## Activity
Please find all lines in the data that hold the string "this" and copy them.

(Entries taken from a collection)
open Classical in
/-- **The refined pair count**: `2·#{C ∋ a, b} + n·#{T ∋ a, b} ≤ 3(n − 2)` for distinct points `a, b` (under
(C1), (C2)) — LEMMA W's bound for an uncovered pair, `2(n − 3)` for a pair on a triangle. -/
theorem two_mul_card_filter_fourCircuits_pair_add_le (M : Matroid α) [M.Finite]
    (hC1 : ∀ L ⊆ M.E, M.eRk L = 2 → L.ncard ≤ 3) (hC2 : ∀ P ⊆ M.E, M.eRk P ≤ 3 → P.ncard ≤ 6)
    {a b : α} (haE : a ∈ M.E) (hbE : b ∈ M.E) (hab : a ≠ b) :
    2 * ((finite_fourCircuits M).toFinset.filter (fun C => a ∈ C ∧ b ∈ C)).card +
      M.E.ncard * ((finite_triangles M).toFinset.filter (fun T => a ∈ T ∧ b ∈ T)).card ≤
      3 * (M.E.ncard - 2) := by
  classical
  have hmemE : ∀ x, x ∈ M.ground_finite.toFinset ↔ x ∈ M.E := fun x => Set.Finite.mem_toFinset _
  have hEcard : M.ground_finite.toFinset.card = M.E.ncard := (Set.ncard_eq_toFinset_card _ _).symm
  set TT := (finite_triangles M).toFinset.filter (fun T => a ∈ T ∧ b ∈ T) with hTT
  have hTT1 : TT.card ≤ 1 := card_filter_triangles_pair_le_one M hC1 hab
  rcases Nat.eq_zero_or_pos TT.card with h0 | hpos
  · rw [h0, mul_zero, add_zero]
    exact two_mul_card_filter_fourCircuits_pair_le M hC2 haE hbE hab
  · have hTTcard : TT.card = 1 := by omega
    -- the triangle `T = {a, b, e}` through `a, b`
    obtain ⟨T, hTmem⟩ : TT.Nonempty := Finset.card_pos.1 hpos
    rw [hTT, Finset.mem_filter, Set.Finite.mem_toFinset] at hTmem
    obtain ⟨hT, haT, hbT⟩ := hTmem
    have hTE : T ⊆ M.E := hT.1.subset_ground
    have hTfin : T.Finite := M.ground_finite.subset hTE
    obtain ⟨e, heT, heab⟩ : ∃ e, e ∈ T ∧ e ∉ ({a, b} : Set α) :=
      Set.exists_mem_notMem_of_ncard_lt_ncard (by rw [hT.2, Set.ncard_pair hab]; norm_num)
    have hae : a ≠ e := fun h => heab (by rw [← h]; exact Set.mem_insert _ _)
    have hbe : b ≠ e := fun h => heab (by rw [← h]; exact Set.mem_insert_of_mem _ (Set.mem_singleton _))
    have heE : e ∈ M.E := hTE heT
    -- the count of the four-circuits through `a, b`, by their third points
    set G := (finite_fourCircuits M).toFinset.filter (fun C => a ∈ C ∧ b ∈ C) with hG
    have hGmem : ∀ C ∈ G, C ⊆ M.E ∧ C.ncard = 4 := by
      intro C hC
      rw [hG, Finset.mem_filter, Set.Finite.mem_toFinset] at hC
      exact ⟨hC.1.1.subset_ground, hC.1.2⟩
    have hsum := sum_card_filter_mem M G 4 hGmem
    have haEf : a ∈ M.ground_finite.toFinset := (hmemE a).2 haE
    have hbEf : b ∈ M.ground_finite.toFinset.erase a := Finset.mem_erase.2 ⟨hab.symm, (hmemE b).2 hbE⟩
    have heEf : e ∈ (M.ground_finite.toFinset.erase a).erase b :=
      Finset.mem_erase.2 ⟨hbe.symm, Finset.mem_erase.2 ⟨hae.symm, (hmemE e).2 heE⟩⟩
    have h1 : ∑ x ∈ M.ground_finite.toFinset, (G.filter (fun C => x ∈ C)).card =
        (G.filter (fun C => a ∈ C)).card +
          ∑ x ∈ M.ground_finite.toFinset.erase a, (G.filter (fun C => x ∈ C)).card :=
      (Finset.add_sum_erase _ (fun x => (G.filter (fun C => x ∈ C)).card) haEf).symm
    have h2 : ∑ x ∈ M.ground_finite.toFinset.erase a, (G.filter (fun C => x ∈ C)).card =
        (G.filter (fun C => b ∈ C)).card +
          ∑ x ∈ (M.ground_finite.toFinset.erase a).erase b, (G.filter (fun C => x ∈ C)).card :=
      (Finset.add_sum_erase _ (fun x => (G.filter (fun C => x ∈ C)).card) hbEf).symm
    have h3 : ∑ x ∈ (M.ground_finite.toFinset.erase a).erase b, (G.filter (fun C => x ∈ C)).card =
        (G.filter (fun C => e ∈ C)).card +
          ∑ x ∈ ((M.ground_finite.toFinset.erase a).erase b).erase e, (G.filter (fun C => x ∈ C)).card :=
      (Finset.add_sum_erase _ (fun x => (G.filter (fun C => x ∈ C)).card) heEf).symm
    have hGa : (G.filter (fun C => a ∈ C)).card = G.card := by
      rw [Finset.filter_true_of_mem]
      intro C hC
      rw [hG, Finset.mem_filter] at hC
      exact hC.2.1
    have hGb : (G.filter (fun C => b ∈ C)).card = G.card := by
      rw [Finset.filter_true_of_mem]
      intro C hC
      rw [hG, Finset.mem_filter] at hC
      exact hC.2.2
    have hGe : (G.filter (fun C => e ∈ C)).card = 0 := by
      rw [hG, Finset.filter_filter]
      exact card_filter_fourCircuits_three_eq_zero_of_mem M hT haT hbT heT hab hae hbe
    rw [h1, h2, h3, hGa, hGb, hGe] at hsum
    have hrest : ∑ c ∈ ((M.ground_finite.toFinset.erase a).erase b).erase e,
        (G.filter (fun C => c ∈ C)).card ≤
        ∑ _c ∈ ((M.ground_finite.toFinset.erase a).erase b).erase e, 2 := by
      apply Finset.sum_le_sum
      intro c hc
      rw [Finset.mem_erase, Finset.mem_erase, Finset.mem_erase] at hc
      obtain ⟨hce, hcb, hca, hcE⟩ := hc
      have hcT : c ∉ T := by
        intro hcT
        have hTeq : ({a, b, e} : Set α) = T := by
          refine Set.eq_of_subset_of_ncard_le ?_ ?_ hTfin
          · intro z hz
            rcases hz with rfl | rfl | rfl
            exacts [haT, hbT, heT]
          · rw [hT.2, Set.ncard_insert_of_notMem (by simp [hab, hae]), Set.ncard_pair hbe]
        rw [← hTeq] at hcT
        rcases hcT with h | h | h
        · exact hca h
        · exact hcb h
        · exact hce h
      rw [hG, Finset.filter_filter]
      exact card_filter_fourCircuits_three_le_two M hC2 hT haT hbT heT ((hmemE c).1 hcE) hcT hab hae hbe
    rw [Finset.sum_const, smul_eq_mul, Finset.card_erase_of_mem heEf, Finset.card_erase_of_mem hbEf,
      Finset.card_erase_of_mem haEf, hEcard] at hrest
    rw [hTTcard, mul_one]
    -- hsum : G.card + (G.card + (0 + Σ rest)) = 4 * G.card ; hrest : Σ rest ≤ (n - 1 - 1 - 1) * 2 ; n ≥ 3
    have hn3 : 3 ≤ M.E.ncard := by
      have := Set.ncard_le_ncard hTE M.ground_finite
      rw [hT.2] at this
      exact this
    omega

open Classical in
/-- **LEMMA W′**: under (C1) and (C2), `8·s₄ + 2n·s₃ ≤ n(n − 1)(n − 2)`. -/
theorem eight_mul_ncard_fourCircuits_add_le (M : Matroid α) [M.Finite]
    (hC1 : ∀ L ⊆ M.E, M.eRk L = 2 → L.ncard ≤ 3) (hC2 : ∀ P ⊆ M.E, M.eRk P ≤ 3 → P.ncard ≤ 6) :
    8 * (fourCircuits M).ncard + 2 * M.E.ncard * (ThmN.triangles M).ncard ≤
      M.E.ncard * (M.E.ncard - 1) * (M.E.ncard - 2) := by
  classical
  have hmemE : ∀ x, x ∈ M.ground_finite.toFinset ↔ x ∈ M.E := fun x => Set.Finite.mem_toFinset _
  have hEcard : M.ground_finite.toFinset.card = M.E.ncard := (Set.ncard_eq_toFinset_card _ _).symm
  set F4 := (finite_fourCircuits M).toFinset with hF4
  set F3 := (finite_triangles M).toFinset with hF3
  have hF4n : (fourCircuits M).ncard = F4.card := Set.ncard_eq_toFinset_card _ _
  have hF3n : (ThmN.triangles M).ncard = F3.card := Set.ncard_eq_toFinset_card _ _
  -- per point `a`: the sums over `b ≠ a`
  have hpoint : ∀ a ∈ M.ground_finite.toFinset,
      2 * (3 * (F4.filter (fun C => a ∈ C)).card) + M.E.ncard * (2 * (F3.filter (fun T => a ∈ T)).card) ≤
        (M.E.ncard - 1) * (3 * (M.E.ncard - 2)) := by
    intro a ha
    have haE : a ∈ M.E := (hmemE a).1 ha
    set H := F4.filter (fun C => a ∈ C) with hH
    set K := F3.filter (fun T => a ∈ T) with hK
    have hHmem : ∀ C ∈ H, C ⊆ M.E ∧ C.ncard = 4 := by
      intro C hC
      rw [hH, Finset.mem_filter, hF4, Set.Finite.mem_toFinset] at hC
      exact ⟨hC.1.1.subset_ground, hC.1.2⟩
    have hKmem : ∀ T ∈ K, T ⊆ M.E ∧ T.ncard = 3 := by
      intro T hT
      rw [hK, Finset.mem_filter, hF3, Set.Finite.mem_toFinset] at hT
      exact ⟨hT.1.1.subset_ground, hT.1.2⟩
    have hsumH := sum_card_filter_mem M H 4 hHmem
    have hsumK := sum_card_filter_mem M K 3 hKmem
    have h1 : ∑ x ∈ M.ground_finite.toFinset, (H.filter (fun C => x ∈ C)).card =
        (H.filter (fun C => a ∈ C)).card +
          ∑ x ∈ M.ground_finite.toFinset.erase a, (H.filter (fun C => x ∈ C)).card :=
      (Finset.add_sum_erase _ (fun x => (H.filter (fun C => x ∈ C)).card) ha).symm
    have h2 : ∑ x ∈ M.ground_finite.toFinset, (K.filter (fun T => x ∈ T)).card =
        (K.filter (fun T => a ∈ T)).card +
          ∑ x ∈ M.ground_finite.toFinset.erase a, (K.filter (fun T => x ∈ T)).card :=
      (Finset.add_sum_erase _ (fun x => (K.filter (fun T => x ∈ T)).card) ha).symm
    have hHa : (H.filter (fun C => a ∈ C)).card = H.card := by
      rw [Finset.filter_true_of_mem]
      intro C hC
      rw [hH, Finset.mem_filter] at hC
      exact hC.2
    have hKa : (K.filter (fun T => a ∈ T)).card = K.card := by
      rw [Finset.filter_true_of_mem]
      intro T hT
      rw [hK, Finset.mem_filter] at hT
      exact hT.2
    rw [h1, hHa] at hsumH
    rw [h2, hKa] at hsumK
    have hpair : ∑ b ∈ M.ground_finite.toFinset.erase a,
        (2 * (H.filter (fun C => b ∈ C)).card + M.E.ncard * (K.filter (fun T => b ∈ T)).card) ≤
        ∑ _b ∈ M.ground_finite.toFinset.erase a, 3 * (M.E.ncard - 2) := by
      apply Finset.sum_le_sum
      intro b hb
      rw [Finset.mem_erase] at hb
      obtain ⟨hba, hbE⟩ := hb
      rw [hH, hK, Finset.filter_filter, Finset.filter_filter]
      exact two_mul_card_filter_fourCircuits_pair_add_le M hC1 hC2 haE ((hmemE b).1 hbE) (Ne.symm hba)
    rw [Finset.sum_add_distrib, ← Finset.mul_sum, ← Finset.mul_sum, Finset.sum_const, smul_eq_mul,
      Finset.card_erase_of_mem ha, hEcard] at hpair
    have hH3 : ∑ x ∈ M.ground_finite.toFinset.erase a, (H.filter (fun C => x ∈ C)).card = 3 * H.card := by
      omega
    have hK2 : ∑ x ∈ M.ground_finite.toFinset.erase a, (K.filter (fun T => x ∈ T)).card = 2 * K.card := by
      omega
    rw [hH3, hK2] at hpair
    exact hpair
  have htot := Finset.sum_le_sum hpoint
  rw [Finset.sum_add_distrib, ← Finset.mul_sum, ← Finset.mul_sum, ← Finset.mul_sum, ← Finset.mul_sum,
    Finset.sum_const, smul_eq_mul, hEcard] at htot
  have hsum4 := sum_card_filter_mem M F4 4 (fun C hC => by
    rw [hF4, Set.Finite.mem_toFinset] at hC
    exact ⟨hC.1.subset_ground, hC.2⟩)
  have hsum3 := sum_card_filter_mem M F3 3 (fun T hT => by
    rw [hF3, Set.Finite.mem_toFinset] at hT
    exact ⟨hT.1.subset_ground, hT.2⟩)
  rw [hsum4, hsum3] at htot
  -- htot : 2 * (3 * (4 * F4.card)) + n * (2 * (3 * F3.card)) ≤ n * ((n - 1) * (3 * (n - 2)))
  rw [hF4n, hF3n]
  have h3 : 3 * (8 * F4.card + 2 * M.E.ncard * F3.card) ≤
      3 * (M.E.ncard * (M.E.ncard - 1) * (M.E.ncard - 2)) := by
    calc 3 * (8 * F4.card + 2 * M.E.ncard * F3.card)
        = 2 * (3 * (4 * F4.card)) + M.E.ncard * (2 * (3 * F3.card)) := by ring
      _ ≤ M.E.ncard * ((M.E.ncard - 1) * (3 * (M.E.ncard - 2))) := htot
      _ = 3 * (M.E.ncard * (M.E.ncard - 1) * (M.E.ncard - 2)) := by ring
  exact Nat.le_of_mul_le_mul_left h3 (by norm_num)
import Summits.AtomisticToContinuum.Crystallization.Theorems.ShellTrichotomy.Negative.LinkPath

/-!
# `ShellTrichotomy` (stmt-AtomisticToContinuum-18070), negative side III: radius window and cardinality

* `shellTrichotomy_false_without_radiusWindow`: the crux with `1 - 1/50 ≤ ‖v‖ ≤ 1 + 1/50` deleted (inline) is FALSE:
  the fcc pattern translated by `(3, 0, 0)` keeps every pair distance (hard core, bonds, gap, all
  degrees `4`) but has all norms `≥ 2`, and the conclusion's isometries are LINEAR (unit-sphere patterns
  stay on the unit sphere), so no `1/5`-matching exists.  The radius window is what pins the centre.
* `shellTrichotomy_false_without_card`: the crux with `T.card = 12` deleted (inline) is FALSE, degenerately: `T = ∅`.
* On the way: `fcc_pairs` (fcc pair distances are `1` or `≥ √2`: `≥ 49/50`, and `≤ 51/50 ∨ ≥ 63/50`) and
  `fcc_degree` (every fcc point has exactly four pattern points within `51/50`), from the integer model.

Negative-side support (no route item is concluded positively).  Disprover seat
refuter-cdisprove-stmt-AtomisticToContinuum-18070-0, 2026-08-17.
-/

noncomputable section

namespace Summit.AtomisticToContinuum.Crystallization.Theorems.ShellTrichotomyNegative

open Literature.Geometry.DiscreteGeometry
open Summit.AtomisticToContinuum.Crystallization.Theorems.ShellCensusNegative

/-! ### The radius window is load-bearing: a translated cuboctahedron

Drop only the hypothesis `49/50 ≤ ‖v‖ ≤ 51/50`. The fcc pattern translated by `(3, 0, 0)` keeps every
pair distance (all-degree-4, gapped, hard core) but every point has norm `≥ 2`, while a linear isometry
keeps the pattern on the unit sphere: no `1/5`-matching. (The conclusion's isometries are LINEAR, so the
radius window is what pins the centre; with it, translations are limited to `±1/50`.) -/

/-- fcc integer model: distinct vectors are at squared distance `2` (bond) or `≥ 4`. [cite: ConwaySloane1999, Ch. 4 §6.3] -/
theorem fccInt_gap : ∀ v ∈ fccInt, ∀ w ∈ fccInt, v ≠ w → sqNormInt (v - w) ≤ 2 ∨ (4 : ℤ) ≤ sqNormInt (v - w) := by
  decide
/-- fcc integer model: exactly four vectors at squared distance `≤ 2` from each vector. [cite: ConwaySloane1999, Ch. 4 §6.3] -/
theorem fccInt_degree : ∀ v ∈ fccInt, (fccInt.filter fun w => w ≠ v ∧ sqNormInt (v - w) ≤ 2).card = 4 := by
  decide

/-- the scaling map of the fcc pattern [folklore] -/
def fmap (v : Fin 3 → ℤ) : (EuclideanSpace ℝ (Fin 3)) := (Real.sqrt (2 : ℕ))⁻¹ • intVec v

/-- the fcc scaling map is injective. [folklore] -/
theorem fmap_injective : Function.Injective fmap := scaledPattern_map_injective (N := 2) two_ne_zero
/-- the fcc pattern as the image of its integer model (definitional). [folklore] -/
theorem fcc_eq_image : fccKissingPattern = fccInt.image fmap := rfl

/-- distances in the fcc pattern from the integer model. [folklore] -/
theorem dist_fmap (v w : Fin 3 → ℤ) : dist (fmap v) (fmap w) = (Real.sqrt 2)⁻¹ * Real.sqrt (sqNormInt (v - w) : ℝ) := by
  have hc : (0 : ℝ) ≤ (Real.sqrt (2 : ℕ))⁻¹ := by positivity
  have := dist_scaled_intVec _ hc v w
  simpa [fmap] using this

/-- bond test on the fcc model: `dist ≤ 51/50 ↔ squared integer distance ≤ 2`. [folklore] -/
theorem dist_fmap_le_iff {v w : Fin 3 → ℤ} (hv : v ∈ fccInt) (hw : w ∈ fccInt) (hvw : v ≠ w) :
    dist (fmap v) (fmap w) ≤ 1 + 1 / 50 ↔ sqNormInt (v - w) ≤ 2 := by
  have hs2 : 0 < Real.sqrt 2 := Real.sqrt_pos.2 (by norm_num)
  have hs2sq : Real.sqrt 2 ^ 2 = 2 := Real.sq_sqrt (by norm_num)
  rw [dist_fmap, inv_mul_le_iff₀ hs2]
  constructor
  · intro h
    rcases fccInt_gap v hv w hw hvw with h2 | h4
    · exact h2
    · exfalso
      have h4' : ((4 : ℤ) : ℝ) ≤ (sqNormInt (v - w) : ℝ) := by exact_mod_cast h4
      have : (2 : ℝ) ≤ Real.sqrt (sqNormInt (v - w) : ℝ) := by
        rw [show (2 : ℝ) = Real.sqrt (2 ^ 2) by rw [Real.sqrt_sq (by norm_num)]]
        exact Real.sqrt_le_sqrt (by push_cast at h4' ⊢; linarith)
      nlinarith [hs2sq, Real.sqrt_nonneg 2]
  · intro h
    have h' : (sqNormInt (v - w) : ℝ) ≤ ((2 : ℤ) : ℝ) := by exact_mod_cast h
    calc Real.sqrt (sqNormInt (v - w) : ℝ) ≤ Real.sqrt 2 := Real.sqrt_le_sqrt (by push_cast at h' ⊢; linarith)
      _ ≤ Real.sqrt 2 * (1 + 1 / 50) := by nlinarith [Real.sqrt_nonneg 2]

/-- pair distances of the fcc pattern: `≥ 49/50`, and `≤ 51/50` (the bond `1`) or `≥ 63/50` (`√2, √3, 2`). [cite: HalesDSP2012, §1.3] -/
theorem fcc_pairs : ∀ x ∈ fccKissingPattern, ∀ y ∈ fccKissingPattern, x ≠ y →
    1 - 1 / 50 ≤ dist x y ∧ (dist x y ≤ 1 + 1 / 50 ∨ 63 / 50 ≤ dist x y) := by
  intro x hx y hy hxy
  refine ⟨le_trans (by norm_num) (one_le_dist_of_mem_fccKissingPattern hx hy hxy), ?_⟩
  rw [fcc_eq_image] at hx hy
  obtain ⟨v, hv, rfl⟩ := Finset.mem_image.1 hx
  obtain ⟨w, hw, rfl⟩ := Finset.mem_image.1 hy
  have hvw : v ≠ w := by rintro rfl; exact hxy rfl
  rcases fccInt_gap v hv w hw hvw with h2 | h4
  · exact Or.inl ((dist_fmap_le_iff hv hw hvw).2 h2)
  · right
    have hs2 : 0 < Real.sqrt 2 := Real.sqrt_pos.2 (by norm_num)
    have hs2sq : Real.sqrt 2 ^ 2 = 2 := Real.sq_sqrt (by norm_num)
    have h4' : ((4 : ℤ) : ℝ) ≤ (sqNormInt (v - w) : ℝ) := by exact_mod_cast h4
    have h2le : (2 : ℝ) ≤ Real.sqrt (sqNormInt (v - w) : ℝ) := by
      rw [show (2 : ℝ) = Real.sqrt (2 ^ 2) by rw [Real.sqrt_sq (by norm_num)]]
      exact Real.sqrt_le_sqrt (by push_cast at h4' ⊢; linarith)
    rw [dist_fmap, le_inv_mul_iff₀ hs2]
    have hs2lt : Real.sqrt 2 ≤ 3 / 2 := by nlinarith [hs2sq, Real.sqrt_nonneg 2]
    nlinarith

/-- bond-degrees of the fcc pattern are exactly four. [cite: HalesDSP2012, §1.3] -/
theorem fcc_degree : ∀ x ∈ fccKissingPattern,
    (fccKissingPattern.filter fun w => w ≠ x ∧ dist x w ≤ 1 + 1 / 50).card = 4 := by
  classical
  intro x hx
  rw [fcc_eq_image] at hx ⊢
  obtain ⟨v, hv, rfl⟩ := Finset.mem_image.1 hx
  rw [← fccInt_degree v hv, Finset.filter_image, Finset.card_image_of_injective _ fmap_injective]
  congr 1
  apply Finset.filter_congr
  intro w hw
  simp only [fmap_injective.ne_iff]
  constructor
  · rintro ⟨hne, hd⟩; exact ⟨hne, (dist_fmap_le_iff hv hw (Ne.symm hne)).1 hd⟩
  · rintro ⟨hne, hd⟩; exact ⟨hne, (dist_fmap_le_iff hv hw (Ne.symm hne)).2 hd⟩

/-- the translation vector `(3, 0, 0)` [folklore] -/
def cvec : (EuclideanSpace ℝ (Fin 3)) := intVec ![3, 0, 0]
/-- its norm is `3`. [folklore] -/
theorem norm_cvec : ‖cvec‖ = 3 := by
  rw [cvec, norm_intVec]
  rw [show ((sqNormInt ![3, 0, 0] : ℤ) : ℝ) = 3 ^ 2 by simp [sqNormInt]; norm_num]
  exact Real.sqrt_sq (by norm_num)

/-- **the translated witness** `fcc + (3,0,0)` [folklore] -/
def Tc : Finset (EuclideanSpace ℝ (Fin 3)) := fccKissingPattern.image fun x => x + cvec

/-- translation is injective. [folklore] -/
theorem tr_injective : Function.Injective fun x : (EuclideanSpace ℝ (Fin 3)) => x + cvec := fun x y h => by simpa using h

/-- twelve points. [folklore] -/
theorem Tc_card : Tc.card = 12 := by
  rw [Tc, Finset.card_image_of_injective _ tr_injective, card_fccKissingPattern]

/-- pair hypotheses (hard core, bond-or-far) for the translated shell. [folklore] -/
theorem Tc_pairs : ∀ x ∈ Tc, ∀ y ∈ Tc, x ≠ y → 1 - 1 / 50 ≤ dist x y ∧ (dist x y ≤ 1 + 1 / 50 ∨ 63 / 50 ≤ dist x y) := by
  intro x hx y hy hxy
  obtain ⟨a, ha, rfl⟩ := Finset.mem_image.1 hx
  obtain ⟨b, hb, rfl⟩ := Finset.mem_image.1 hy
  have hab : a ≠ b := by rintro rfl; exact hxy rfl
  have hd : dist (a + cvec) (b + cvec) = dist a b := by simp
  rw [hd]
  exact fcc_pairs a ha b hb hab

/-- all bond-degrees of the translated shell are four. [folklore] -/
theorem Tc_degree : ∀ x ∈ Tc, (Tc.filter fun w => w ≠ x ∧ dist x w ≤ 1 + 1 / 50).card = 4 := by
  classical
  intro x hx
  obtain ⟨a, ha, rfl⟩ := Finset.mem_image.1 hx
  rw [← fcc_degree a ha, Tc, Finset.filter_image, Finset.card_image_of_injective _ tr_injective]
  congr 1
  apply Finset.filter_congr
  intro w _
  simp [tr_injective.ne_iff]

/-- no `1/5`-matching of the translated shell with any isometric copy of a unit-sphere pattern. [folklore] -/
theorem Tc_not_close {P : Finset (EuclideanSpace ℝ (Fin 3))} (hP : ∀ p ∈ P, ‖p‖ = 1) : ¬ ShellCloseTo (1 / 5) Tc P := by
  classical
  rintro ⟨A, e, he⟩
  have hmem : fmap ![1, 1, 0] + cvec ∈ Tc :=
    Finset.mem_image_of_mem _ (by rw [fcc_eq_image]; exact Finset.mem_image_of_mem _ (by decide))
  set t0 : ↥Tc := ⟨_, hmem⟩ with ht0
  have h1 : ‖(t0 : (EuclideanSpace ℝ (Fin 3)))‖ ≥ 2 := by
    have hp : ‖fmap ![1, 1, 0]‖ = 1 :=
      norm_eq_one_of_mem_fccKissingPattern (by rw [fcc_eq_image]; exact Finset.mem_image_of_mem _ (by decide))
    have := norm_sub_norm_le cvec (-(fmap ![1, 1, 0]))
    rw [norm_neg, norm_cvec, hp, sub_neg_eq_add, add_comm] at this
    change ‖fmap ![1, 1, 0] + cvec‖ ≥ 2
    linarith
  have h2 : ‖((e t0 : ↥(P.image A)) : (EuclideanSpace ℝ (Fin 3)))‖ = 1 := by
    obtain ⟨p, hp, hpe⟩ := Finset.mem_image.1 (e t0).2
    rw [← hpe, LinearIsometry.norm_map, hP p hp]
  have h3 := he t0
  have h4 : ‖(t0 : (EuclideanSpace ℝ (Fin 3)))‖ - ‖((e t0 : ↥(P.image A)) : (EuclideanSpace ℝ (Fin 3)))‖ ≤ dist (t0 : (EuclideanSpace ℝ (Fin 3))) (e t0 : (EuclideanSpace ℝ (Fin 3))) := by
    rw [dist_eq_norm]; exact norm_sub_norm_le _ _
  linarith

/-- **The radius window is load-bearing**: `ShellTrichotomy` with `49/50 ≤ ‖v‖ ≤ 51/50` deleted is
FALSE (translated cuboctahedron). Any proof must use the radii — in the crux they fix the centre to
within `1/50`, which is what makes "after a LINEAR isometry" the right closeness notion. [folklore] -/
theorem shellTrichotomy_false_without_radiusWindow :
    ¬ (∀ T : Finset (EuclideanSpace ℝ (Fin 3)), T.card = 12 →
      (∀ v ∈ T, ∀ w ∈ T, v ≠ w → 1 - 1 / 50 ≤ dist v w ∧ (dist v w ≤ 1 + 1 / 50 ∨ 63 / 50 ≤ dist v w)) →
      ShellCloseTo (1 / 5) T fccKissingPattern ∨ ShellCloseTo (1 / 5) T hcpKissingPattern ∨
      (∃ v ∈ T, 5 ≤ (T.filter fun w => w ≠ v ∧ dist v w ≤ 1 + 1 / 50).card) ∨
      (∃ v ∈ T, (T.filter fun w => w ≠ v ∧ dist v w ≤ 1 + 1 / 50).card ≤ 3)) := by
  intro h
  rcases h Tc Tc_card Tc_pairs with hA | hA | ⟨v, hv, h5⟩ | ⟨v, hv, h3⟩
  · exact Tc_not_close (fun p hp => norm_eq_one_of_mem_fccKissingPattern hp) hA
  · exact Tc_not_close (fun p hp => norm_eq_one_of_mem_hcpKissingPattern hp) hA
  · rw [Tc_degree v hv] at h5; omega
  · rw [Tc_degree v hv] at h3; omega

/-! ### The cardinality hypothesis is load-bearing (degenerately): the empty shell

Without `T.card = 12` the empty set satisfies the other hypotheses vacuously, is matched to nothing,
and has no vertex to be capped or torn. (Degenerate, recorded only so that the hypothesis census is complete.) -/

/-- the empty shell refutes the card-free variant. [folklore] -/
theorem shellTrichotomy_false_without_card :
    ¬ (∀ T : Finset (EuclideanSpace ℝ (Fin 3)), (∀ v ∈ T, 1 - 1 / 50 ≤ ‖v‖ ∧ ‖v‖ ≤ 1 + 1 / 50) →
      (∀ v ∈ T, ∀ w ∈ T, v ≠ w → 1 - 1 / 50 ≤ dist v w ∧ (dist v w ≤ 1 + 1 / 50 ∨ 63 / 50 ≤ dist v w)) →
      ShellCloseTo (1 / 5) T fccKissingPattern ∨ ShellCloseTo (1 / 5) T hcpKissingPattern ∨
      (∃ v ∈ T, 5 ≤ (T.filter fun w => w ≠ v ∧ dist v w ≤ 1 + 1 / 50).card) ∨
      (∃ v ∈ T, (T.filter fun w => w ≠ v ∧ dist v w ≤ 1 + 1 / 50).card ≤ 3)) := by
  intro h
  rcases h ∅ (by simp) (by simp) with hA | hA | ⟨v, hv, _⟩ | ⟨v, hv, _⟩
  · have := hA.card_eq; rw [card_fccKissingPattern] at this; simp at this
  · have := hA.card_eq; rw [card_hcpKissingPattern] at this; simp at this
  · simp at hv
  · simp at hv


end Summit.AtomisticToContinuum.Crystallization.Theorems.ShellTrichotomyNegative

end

## Answer section
      rw [hT.2] at this
      exact this
  simpa [fmap] using this
    rw [norm_neg, norm_cvec, hp, sub_neg_eq_add, add_comm] at this
  · have := hA.card_eq; rw [card_fccKissingPattern] at this; simp at this
  · have := hA.card_eq; rw [card_hcpKissingPattern] at this; simp at this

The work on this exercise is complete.